PROBLEM DETAILS: Below are entries; copy exactly the lines from the one with "(towerSlot_injective towerSlot_range Xbf_linear_of_pin)" through the one with "hb_linear cf_summable hlink_row)", both included, and leave out the rest.
------------------------------------------------
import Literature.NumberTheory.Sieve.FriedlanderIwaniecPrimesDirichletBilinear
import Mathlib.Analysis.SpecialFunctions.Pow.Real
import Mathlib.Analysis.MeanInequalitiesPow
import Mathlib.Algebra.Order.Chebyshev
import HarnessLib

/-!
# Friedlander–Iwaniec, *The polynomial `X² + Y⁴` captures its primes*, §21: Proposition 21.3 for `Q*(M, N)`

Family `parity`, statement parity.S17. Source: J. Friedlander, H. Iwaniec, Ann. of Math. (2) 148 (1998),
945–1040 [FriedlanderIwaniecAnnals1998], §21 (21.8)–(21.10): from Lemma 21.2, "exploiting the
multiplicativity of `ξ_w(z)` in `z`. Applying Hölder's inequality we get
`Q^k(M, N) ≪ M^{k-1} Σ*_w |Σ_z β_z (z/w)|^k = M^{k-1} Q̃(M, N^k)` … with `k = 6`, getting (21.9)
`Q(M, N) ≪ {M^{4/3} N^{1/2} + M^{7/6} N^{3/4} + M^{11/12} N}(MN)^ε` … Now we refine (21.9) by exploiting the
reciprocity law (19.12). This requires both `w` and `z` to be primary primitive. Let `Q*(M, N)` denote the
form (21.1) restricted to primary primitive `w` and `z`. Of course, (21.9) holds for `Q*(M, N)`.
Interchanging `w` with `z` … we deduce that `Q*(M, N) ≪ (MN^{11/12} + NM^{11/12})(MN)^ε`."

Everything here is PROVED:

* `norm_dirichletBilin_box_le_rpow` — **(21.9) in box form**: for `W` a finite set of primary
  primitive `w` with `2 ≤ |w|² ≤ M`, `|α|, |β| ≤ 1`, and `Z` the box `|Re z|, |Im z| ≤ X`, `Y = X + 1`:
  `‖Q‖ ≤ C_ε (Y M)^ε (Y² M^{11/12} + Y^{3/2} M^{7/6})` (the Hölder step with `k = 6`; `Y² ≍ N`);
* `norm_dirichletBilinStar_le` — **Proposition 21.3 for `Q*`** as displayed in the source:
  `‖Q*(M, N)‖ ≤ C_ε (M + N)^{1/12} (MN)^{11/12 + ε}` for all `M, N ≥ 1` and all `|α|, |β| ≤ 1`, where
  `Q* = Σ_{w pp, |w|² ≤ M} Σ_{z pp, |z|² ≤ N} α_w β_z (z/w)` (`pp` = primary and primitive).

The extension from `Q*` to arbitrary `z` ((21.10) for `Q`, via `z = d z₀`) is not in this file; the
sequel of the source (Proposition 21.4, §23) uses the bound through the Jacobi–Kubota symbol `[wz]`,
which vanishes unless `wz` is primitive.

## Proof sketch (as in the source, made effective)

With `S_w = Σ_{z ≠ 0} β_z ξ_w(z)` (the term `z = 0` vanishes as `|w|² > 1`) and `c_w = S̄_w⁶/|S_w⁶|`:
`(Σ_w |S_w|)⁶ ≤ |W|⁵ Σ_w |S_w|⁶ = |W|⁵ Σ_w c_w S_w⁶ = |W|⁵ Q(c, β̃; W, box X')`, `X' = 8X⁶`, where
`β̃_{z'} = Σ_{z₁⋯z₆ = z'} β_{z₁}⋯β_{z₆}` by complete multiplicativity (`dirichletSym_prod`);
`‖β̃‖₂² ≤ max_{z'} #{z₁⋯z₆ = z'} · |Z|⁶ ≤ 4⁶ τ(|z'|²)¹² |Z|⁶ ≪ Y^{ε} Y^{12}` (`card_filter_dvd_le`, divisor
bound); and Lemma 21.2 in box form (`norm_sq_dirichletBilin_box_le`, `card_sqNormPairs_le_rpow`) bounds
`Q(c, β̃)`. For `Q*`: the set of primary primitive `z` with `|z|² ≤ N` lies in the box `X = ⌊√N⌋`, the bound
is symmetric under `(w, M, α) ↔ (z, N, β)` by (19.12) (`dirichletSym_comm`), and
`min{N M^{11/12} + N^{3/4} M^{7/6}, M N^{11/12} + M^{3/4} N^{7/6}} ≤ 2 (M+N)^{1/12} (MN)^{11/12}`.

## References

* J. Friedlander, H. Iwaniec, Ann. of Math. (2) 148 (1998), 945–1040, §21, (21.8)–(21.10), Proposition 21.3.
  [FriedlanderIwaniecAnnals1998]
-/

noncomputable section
------------------------------------------------
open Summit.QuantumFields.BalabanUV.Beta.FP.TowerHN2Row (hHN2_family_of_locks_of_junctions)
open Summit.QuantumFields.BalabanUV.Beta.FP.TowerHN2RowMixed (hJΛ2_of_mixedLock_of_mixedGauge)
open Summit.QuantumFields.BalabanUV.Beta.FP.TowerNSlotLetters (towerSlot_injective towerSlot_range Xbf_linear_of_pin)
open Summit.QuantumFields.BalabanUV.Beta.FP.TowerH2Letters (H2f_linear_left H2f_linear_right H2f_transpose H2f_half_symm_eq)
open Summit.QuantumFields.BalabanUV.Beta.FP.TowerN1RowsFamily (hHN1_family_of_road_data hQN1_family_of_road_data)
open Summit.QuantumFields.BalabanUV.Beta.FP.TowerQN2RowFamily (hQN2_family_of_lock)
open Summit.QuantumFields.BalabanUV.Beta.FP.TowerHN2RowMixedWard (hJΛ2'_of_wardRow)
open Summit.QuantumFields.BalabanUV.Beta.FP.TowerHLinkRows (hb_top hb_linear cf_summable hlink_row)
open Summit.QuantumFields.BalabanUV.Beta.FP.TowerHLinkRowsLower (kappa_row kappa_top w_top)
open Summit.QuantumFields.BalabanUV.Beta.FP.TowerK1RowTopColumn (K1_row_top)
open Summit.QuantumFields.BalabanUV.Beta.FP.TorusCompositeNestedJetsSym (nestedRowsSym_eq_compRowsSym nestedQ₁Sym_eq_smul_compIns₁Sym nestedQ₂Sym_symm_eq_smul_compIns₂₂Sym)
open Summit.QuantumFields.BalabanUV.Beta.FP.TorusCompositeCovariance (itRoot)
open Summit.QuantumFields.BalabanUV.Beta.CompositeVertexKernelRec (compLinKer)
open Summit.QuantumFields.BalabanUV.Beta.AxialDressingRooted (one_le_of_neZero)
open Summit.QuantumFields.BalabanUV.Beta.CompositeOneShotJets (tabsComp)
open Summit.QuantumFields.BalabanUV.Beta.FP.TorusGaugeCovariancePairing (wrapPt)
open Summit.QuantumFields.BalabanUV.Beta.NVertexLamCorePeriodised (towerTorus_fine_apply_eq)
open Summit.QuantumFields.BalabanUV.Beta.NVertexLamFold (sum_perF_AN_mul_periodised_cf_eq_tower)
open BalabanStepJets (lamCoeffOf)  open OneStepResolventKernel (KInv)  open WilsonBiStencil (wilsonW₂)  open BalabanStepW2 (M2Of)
------------------------------------------------
YOUR RESPONSE:
open Summit.QuantumFields.BalabanUV.Beta.FP.TowerNSlotLetters (towerSlot_injective towerSlot_range Xbf_linear_of_pin)
open Summit.QuantumFields.BalabanUV.Beta.FP.TowerH2Letters (H2f_linear_left H2f_linear_right H2f_transpose H2f_half_symm_eq)
open Summit.QuantumFields.BalabanUV.Beta.FP.TowerN1RowsFamily (hHN1_family_of_road_data hQN1_family_of_road_data)
open Summit.QuantumFields.BalabanUV.Beta.FP.TowerQN2RowFamily (hQN2_family_of_lock)
open Summit.QuantumFields.BalabanUV.Beta.FP.TowerHN2RowMixedWard (hJΛ2'_of_wardRow)
open Summit.QuantumFields.BalabanUV.Beta.FP.TowerHLinkRows (hb_top hb_linear cf_summable hlink_row)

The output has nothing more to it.